*Problem requirements*:
Your answer is the lines below, exactly, from the one that contains "theorem nonempty_of_trivialisation" through the one that contains "have hI' : (SemidirectProduct.inr", both included.

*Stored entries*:
******
import Literature.AnabelianGeometry.EtaleTheta.GalSectCuspPairPushforward
import Literature.AnabelianGeometry.EtaleTheta.GalSectTorsorTrivialisation
import Literature.AnabelianGeometry.EtaleTheta.GalSectThm110iii
import Literature.AnabelianGeometry.EtaleTheta.MuTwoSettingCLevel
import Literature.AnabelianGeometry.EtaleTheta.Discharge.Sec1Def17Coverings
import Literature.AnabelianGeometry.EtaleTheta.GalSectDotCCuspDecompCriterionKrull
import HarnessLib

/-!
# [EtTh] Thm. 1.10 (iii)'s cusp datum `MuTwoSetting.DotCCusp` FROM A [GalSect] §4 TRIVIALISATION — a constructor carrying every
# field by theorems except the `(K^×)^∧`-torsor datum, and its instance at the commutator-axis Krull model `inversionModelκ′`

S. Mochizuki, *The étale theta function …* [EtTh], Publ. RIMS **45** (2009), Thm. 1.10 (iii) p. 30 («the `{±1}`-structure … at the unique cusp of
`Ċ^log` … compatible with the canonical integral structure … preserved by `γ`»), Def. 1.7 p. 27 [cite: MochizukiEtTh2009, Thm 1.10 (iii) p.30];
S. Mochizuki, *Galois sections …* [GalSect], §4 p. 33 («the splittings … form a torsor over `H¹(G_K, Ẑ(1)) ≅ (K^×)^∧`»), Def. 4.1 (iii) p. 34
[cite: MochizukiGalSect2005, §4 p.33].

abc-iut cell, layer L2, seat abc-iut-w5-d029 (gen 5); CLAIM by line 12:5xZ «DotCCusp AT inversionModelκ′ MODULO THE KUMMER TRIVIALISATION»; NV-L2 census
rows `MuTwoSetting.DotCCusp` (27 consumers, 0 producers at 12:37Z).  Class (b) CONSTRUCTION of abc-iut-w5-d062's frozen-then-C7 record `DotCCusp`
(`GalSectThm110iii`, v2 fields: `augC`, `pair`, `D_le`, `I_eq`, `cusp`, `conj`, `D_inf_range`, `isClosed_D`, `inertia_equiv_zHat`, `torsor`,
`canonical`, `canonical_isStructure`, `etaStructure`, `etaStructure_isStructure`); no interface touched, no `Prop` fact, no instance.

**`MuTwoSetting.DotCCusp.ofTrivialisation`** — inputs over ANY `M : MuTwoSetting p` and ANY `ε_Z`:
(a) a C-level datum `e : M.CLevelData` (for `augC` and the open — hence closed — embedding `inclX`); (b) a cusp `x` of `X` whose decomposition
group lies in `Π^tp_Ẍ` (`hD : M.decomp x ≤ M.GtpXdd` — this seat's splitting criterion `GalSectDotCCuspDecompCriterion` in its strongest form:
a THEOREM at abc-iut-L2-t10's commutator-axis `inversionModelκ′` (`decomp_le_GtpXdd_inversionModelκ'`), FALSE at every `b`-axis model);
(c) a splitting `S₀` of `(D_x, I_x)` (a THEOREM wherever a Galois section into `D_x` exists); and (d) ONE DATUM
`eK : ((cuspPairOf X x).pushforward inclX).SplittingClass ≃ GalSect.KxHat X` — a trivialisation of the splitting classes by the REAL `(K^×)^∧ =
ProfiniteCompletion (K^×)`, i.e. [GalSect] §4's «torsor over `H¹(G_K, Ẑ(1)) ≅ (K^×)^∧`» = the Kummer identification read at the cusp (the K2
closer's binder (gen); census C7 «future» clause `kummer`).  OUTPUT: `pair := (D_x, I_x)` pushed into `Π^tp_C` along `inclX` (`conj := 1`),
`D_le` from (b) (`D_x ≤ Π^tp_Ẍ ≤ Π^tp_Ẋ ≤ Π^tp_Ċ`), `I_eq` (`augC ∘ inclX = aug`), `isClosed_D` (closed embedding), `inertia_equiv_zHat`
(transport of `I_x ≃ₜ* Ẑ`), `torsor := TorsorData.ofEquiv eK` (this seat, p426023), `canonical :=` the `O_K^×`-orbit and `etaStructure :=` the
`μ₂(K)`-orbit of the class of `inclX(S₀)` — both `IsStructure` BY CONSTRUCTION.  So: **every v2 field of `DotCCusp` except the torsor is a
theorem/construction; the census row reduces to the single typed datum (d).**

AT `inversionModelκ′` (abc-iut-L2-t10, p445523; one cusp on the commutator axis `c^Ẑ`): `inrSplittingκ'` (the canonical Galois factor IS a
splitting of `(D_x, I_x) = (c^Ẑ ⋊ G_{ℚ_p}, c^Ẑ)`), `dotCCuspκ'OfTrivialisation eK εZ : DotCCusp εZ`, and the census form
**`nonempty_dotCCusp_inversionModelκ'_of_trivialisation : Nonempty (SplittingClass ≃ KxHat) → ∀ εZ, Nonempty (DotCCusp εZ)`**.
HONEST SCOPE: no trivialisation `eK` is constructed here (that is the Kummer identification — L4 Kummer theory / LCFT for `(K^×)^∧`, not model
plumbing); at the `b`-axis models no `eK` can help (p443644 / p445383).  Semi-synthetic model; consistency evidence for the typed interfaces only;
nothing of [EtTh]/[GalSect] asserted; no side taken on [IUTchIII] Cor. 3.12; typed ≠ proved.
-/

noncomputable section

namespace Literature.AnabelianGeometry.EtaleTheta

open Literature.AnabelianGeometry.SemiGraphs GalSect _root_.Topology
open scoped Pointwise

namespace MuTwoSetting

variable {p : ℕ} [Fact p.Prime] (M : MuTwoSetting p)

/-- `inclX : Π^tp_X ↪ Π^tp_C` is a CLOSED embedding (an open embedding — `CLevelData.isOpenEmbedding_inclX` — with open, hence closed, image
subgroup). [cite: MochizukiEtTh2009, Def 1.7 p.27] -/
theorem isClosedEmbedding_inclX (e : M.CLevelData) : IsClosedEmbedding M.inclX := by
  refine ⟨e.isOpenEmbedding_inclX.isEmbedding, ?_⟩
  have h : IsClosed ((M.inclX.range : Subgroup M.GtpC) : Set M.GtpC) := Subgroup.isClosed_of_isOpen _ M.isOpen_range_inclX
  rwa [MonoidHom.coe_range] at h

/-- `inclX(I_x) = inclX(D_x) ∩ Ker(augC)` for a C-level augmentation extending `aug`. [cite: MochizukiEtTh2009, §2 p.36] -/
theorem map_inclX_inertia_eq (e : M.CLevelData) (x : M.Pt) :
    (M.inertia x).map M.inclX = (M.decomp x).map M.inclX ⊓ e.augC.toMonoidHom.ker := by
  ext y
  constructor
  · rintro ⟨d, hd, rfl⟩
    refine ⟨⟨d, hd.1, rfl⟩, ?_⟩
    have hd2 : M.aug d = 1 := hd.2
    show e.augC.toMonoidHom (M.inclX d) = 1
    change e.augC (M.inclX d) = 1
    rw [e.augC_inclX, hd2]
  · rintro ⟨⟨d, hd, rfl⟩, hk⟩
    have hk' : e.augC (M.inclX d) = 1 := hk
    rw [e.augC_inclX] at hk'
    exact ⟨d, ⟨hd, hk'⟩, rfl⟩

namespace DotCCusp

variable {M} (e : M.CLevelData) (εZ : M.GtpC) {x : M.Pt} (hx : M.IsCusp x) (hD : M.decomp x ≤ M.GtpXdd)
  {S₀ : Subgroup M.PiTemp} (hS₀ : S₀ ∈ (cuspPairOf M.toTemperedCurve x).splittings)
  (eK : ((cuspPairOf M.toTemperedCurve x).pushforward M.inclX).SplittingClass ≃ KxHat M.toTemperedCurve)

/-- The base class: the class of `inclX(S₀)` in the pushed pair. [cite: MochizukiGalSect2005, §4 p.33] -/
def baseClass : ((cuspPairOf M.toTemperedCurve x).pushforward M.inclX).SplittingClass :=
  CuspPair.SplittingClass.mk _ (S₀.map M.inclX)
    (CuspPair.map_mem_splittings_pushforward _ (M.isClosedEmbedding_inclX e) hS₀)

/-- **`DotCCusp` from a [GalSect] §4 trivialisation** — every field but the torsor datum is carried by theorems (module docstring).
[cite: MochizukiEtTh2009, Thm 1.10 (iii) p.30] -/
def ofTrivialisation : M.DotCCusp εZ where
  augC := e.augC.toMonoidHom
  augC_inclX := e.augC_inclX
  pair := (cuspPairOf M.toTemperedCurve x).pushforward M.inclX
  D_le := (Subgroup.map_mono hD).trans ((M.map_GtpXdd_le_dotX εZ).trans (M.dotX_le_dotC εZ))
  I_eq := M.map_inclX_inertia_eq e x
  cusp := x
  cusp_isCusp := hx
  conj := 1
  D_inf_range := CuspPair.pushforward_D_inf_range _ _
  isClosed_D := by
    change IsClosed ((((M.decomp x).map M.inclX : Subgroup M.GtpC)) : Set M.GtpC)
    rw [Subgroup.coe_map]
    exact (M.isClosedEmbedding_inclX e).isClosedMap _ (M.isClosed_decomp x)
  inertia_equiv_zHat :=
    ⟨CuspPair.inertiaEquivPushforward _ M.continuous_inclX (M.isClosedEmbedding_inclX e).isEmbedding
      (M.inertia_equiv_zHat x hx).some⟩
  torsor := CuspPair.TorsorData.ofEquiv eK
  canonical := {c | ∃ b ∈ unitsHat M.toTemperedCurve, c = (CuspPair.TorsorData.ofEquiv eK).act b (baseClass e hS₀)}
  canonical_isStructure :=
    ⟨baseClass e hS₀, ⟨1, Subgroup.one_mem _, ((CuspPair.TorsorData.ofEquiv eK).act_one _).symm⟩, rfl⟩
  etaStructure := {c | ∃ b ∈ (rootsOfUnityK M.toTemperedCurve 2).map (toKxHat M.toTemperedCurve),
    c = (CuspPair.TorsorData.ofEquiv eK).act b (baseClass e hS₀)}
  etaStructure_isStructure :=
    ⟨baseClass e hS₀, ⟨1, Subgroup.one_mem _, ((CuspPair.TorsorData.ofEquiv eK).act_one _).symm⟩, rfl⟩

/-- The cusp pair of the constructed datum is `(D_x, I_x)` pushed into `Π^tp_C`. [cite: MochizukiEtTh2009, Thm 1.10 (iii) p.30] -/
@[simp] theorem ofTrivialisation_pair :
    (ofTrivialisation e εZ hx hD hS₀ eK).pair = (cuspPairOf M.toTemperedCurve x).pushforward M.inclX := rfl

/-- Its torsor is the trivialised one. [cite: MochizukiGalSect2005, §4 p.33] -/
@[simp] theorem ofTrivialisation_torsor :
    (ofTrivialisation e εZ hx hD hS₀ eK).torsor = CuspPair.TorsorData.ofEquiv eK := rfl

include e hx hD hS₀ in
/-- **Census form**: a trivialisation of the pushed splitting classes by `(K^×)^∧` yields a `DotCCusp` (given (a)–(c)).
[cite: MochizukiEtTh2009, Thm 1.10 (iii) p.30] -/
theorem nonempty_of_trivialisation
    (h : Nonempty (((cuspPairOf M.toTemperedCurve x).pushforward M.inclX).SplittingClass ≃ KxHat M.toTemperedCurve)) :
    Nonempty (M.DotCCusp εZ) :=
  ⟨ofTrivialisation e εZ hx hD hS₀ h.some⟩

end DotCCusp

end MuTwoSetting

/-! ### The commutator-axis Krull model: every input but the trivialisation is a theorem -/

namespace SettingModel

open MuTwoSetting

variable (p : ℕ) [Fact p.Prime]

/-- `Π^tp_X` of the Krull model is Hausdorff. [cite: MochizukiEtTh2009, §1 p.12] -/
theorem t2Space_PiTpκ : T2Space (PiTpκ p) := Semidirect.t2Space_of (isInducing_leftRightκ p)

/-- **The canonical Galois factor `G_{ℚ_p} ↪ c^Ẑ ⋊ G_{ℚ_p}` IS A SPLITTING of the commutator-axis cusp of `curveκ′`** (`S₀ = left⁻¹{1}` closed,
`S₀ ≤ D_x`, `S₀ ∩ I_x = 1`, `S₀ · I_x = D_x`). [cite: MochizukiGalSect2005, §4 p.33] -/
theorem inrSplittingκ' :
    (SemidirectProduct.inr : GQp p →* PiTpκ p).range ∈ (cuspPairOf (curveκ' p) ()).splittings := by
  haveI := t2Space_PiTpκ p
  have hrange : ((SemidirectProduct.inr : GQp p →* PiTpκ p).range : Set (PiTpκ p)) =
      (fun g : PiTpκ p => g.left) ⁻¹' {1} := by
    ext g
    constructor
    · rintro ⟨σ, rfl⟩; exact SemidirectProduct.left_inr σ
    · intro hg
      exact ⟨g.right, SemidirectProduct.ext (by simpa using hg.symm) (by simp)⟩
  have hinr : ∀ σ : GQp p, (SemidirectProduct.inr σ : PiTpκ p) ∈ cuspDecompκ p := fun σ => by
    rw [mem_cuspDecompκ_iff, SemidirectProduct.left_inr]
    exact Subgroup.one_mem _
  refine ⟨?_, ?_, ?_, ?_⟩
  · rw [hrange]
    exact isClosed_singleton.preimage (Semidirect.continuous_left (isInducing_leftRightκ p))
  · rintro _ ⟨σ, rfl⟩
    exact hinr σ
  · rw [eq_bot_iff]
    rintro g ⟨⟨σ, rfl⟩, hI⟩
    have hI' : (SemidirectProduct.inr σ : PiTpκ p) ∈ (curveκ' p).inertia () := hI
    rw [inertia_modelκ'_eq] at hI'
    obtain ⟨q, -, hq⟩ := hI'
    have : σ = 1 := by
      have h := congrArg SemidirectProduct.right hq
      simpa using h.symm
    rw [Subgroup.mem_bot, this, map_one]
  · apply le_antisymm
    · exact sup_le (by rintro _ ⟨σ, rfl⟩; exact hinr σ) inf_le_left
    · intro g hg
      have hdec : (SemidirectProduct.inl g.left : PiTpκ p) * SemidirectProduct.inr g.right = g :=
        SemidirectProduct.inl_left_mul_inr_right g
      rw [← hdec]
      refine Subgroup.mul_mem _ (Subgroup.mem_sup_right ?_) (Subgroup.mem_sup_left ⟨g.right, rfl⟩)
      change (SemidirectProduct.inl g.left : PiTpκ p) ∈ (curveκ' p).inertia ()
      rw [inertia_modelκ'_eq]
      exact ⟨g.left, hg, rfl⟩

/-- **`DotCCusp` at the commutator-axis Krull record from a trivialisation** (every other input a theorem: C-level datum `cLevelDataInvκ'`,
criterion `decomp_le_GtpXdd_inversionModelκ'`, splitting `inrSplittingκ'`). [cite: MochizukiEtTh2009, Thm 1.10 (iii) p.30] -/
def dotCCuspκ'OfTrivialisation (εZ : (MuTwoSetting.inversionModelκ' p).GtpC)
    (eK : ((cuspPairOf (curveκ' p) ()).pushforward (inclInvκ p)).SplittingClass ≃ KxHat (curveκ' p)) :
    (MuTwoSetting.inversionModelκ' p).DotCCusp εZ :=
  DotCCusp.ofTrivialisation (M := MuTwoSetting.inversionModelκ' p) (cLevelDataInvκ' p) εZ (x := ()) trivial
    (decomp_le_GtpXdd_inversionModelκ' p ()) (inrSplittingκ' p) eK

/-- **Census form (row `MuTwoSetting.DotCCusp`)**: at `inversionModelκ′` the row reduces to ONE typed datum — a trivialisation of the pushed
splitting classes of the cusp by the real `(K^×)^∧` (the [GalSect] §4 Kummer identification at the cusp): given it, `DotCCusp εZ` is inhabited
for EVERY `ε_Z`. [cite: MochizukiEtTh2009, Thm 1.10 (iii) p.30] -/
theorem nonempty_dotCCusp_inversionModelκ'_of_trivialisation
    (h : Nonempty (((cuspPairOf (curveκ' p) ()).pushforward (inclInvκ p)).SplittingClass ≃ KxHat (curveκ' p)))
    (εZ : (MuTwoSetting.inversionModelκ' p).GtpC) : Nonempty ((MuTwoSetting.inversionModelκ' p).DotCCusp εZ) :=
  ⟨dotCCuspκ'OfTrivialisation p εZ h.some⟩

end SettingModel

end Literature.AnabelianGeometry.EtaleTheta

end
******
*Answer section*:
theorem nonempty_of_trivialisation
    (h : Nonempty (((cuspPairOf M.toTemperedCurve x).pushforward M.inclX).SplittingClass ≃ KxHat M.toTemperedCurve)) :
    Nonempty (M.DotCCusp εZ) :=
  ⟨ofTrivialisation e εZ hx hD hS₀ h.some⟩

end DotCCusp

end MuTwoSetting

/-! ### The commutator-axis Krull model: every input but the trivialisation is a theorem -/

namespace SettingModel

open MuTwoSetting

variable (p : ℕ) [Fact p.Prime]

/-- `Π^tp_X` of the Krull model is Hausdorff. [cite: MochizukiEtTh2009, §1 p.12] -/
theorem t2Space_PiTpκ : T2Space (PiTpκ p) := Semidirect.t2Space_of (isInducing_leftRightκ p)

/-- **The canonical Galois factor `G_{ℚ_p} ↪ c^Ẑ ⋊ G_{ℚ_p}` IS A SPLITTING of the commutator-axis cusp of `curveκ′`** (`S₀ = left⁻¹{1}` closed,
`S₀ ≤ D_x`, `S₀ ∩ I_x = 1`, `S₀ · I_x = D_x`). [cite: MochizukiGalSect2005, §4 p.33] -/
theorem inrSplittingκ' :
    (SemidirectProduct.inr : GQp p →* PiTpκ p).range ∈ (cuspPairOf (curveκ' p) ()).splittings := by
  haveI := t2Space_PiTpκ p
  have hrange : ((SemidirectProduct.inr : GQp p →* PiTpκ p).range : Set (PiTpκ p)) =
      (fun g : PiTpκ p => g.left) ⁻¹' {1} := by
    ext g
    constructor
    · rintro ⟨σ, rfl⟩; exact SemidirectProduct.left_inr σ
    · intro hg
      exact ⟨g.right, SemidirectProduct.ext (by simpa using hg.symm) (by simp)⟩
  have hinr : ∀ σ : GQp p, (SemidirectProduct.inr σ : PiTpκ p) ∈ cuspDecompκ p := fun σ => by
    rw [mem_cuspDecompκ_iff, SemidirectProduct.left_inr]
    exact Subgroup.one_mem _
  refine ⟨?_, ?_, ?_, ?_⟩
  · rw [hrange]
    exact isClosed_singleton.preimage (Semidirect.continuous_left (isInducing_leftRightκ p))
  · rintro _ ⟨σ, rfl⟩
    exact hinr σ
  · rw [eq_bot_iff]
    rintro g ⟨⟨σ, rfl⟩, hI⟩
    have hI' : (SemidirectProduct.inr σ : PiTpκ p) ∈ (curveκ' p).inertia () := hI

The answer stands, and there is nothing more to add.